* Your instructions
Across the data below, count every line where the string "have" appears. Answer with the number alone.

* Available records
※

/-- **The order-2…6 jet of (30) is of the SECOND order in the chart configuration** (p. 264 L18–20 «polynomials in
B of at least the second order, and at most the sixth order»; (34) «n ≥ 2»): if `Ψ` is holomorphic on `ball 0 ρ`
and bounded by `M` on `closedBall 0 (ρ/2)` (the lane's GAP binder G3D-01) and `‖B‖ ≤ s ≤ ρ/4`, then
`‖jet26 Ψ B‖ ≤ 5·M·(2s/ρ)²` — each of the five Taylor terms of orders 2, …, 6 is at most `M(2s/ρ)ⁿ ≤ M(2s/ρ)²` by
Cauchy's inequality (`Literature.Analysis.Complex.norm_taylorCoeff_le`) and `2s/ρ ≤ ½`.  No use of (32): the jet
does not contain the first-order term. [cite: Balaban1985UV3, (30) p.263 + (34) p.264] -/
theorem norm_jet26_le {Ψ : E → F} {ρ M s : ℝ} (hρ : 0 < ρ)
    (hΨ : DifferentiableOn ℂ Ψ (ball 0 ρ)) (hM : ∀ z ∈ closedBall (0 : E) (ρ / 2), ‖Ψ z‖ ≤ M)
    (hs : 0 ≤ s) (hsρ : s ≤ ρ / 4) {B : E} (hB : ‖B‖ ≤ s) :
    ‖jet26 Ψ B‖ ≤ 5 * M * (2 * s / ρ) ^ 2 := by
  have hM0 : 0 ≤ M := (norm_nonneg _).trans (hM 0 (mem_closedBall_self (by positivity)))
  rcases hs.eq_or_lt with hs0 | hs'
  · subst hs0
    have hB0 : B = 0 := norm_le_zero_iff.1 hB
    subst hB0
    rw [jet26_apply_zero, norm_zero]
    positivity
  have hq0 : 0 ≤ 2 * s / ρ := by positivity
  have hq1 : 2 * s / ρ ≤ 1 := by rw [div_le_iff₀ hρ]; linarith
  have hy : B ∈ closedBall (0 : E) s := by simpa using hB
  have hterm : ∀ n ∈ Finset.Ico 2 7,
      ‖(n ! : ℂ)⁻¹ • iteratedFDeriv ℂ n Ψ 0 (fun _ => B)‖ ≤ M * (2 * s / ρ) ^ 2 := by
    intro n hn
    have hn2 : 2 ≤ n := (Finset.mem_Ico.1 hn).1
    have h := Literature.Analysis.Complex.norm_taylorCoeff_le (c := (0 : E)) hΨ hs'
      (by linarith : s < ρ / 2) (by linarith : ρ / 2 < ρ) hM hy n
    simp only [sub_zero] at h
    have hq : M / (ρ / 2 / s) ^ n = M * (2 * s / ρ) ^ n := by
      rw [div_eq_mul_inv M, ← inv_pow]
      congr 2
      field_simp
    rw [hq] at h
    exact h.trans (mul_le_mul_of_nonneg_left (pow_le_pow_of_le_one hq0 hq1 hn2) hM0)
  calc ‖jet26 Ψ B‖ ≤ ∑ n ∈ Finset.Ico 2 7, ‖(n ! : ℂ)⁻¹ • iteratedFDeriv ℂ n Ψ 0 (fun _ => B)‖ :=
        norm_sum_le _ _
    _ ≤ ∑ _n ∈ Finset.Ico 2 7, M * (2 * s / ρ) ^ 2 := Finset.sum_le_sum hterm
    _ = 5 * M * (2 * s / ρ) ^ 2 := by
        rw [Finset.sum_const, Nat.card_Ico, nsmul_eq_mul]; norm_num; ring

/-- The same for the real part, in the form used per localization: `|Re jet26 Ψ B| ≤ 5·M·(2s/ρ)²`. [folklore] -/
theorem abs_re_jet26_le {Ψ : E → ℂ} {ρ M s : ℝ} (hρ : 0 < ρ)
    (hΨ : DifferentiableOn ℂ Ψ (ball 0 ρ)) (hM : ∀ z ∈ closedBall (0 : E) (ρ / 2), ‖Ψ z‖ ≤ M)
    (hs : 0 ≤ s) (hsρ : s ≤ ρ / 4) {B : E} (hB : ‖B‖ ≤ s) :
    |(jet26 Ψ B).re| ≤ 5 * M * (2 * s / ρ) ^ 2 :=
  (Complex.abs_re_le_norm _).trans (norm_jet26_le hρ hΨ hM hs hsρ hB)

end Jet

/-! ## §2 (25) summed over the localizations INSIDE a region: `Σ_{X ⊆ Ω} M_X ≤ C·K₀·#Ω` -/

section Inside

※

* Result of the task
9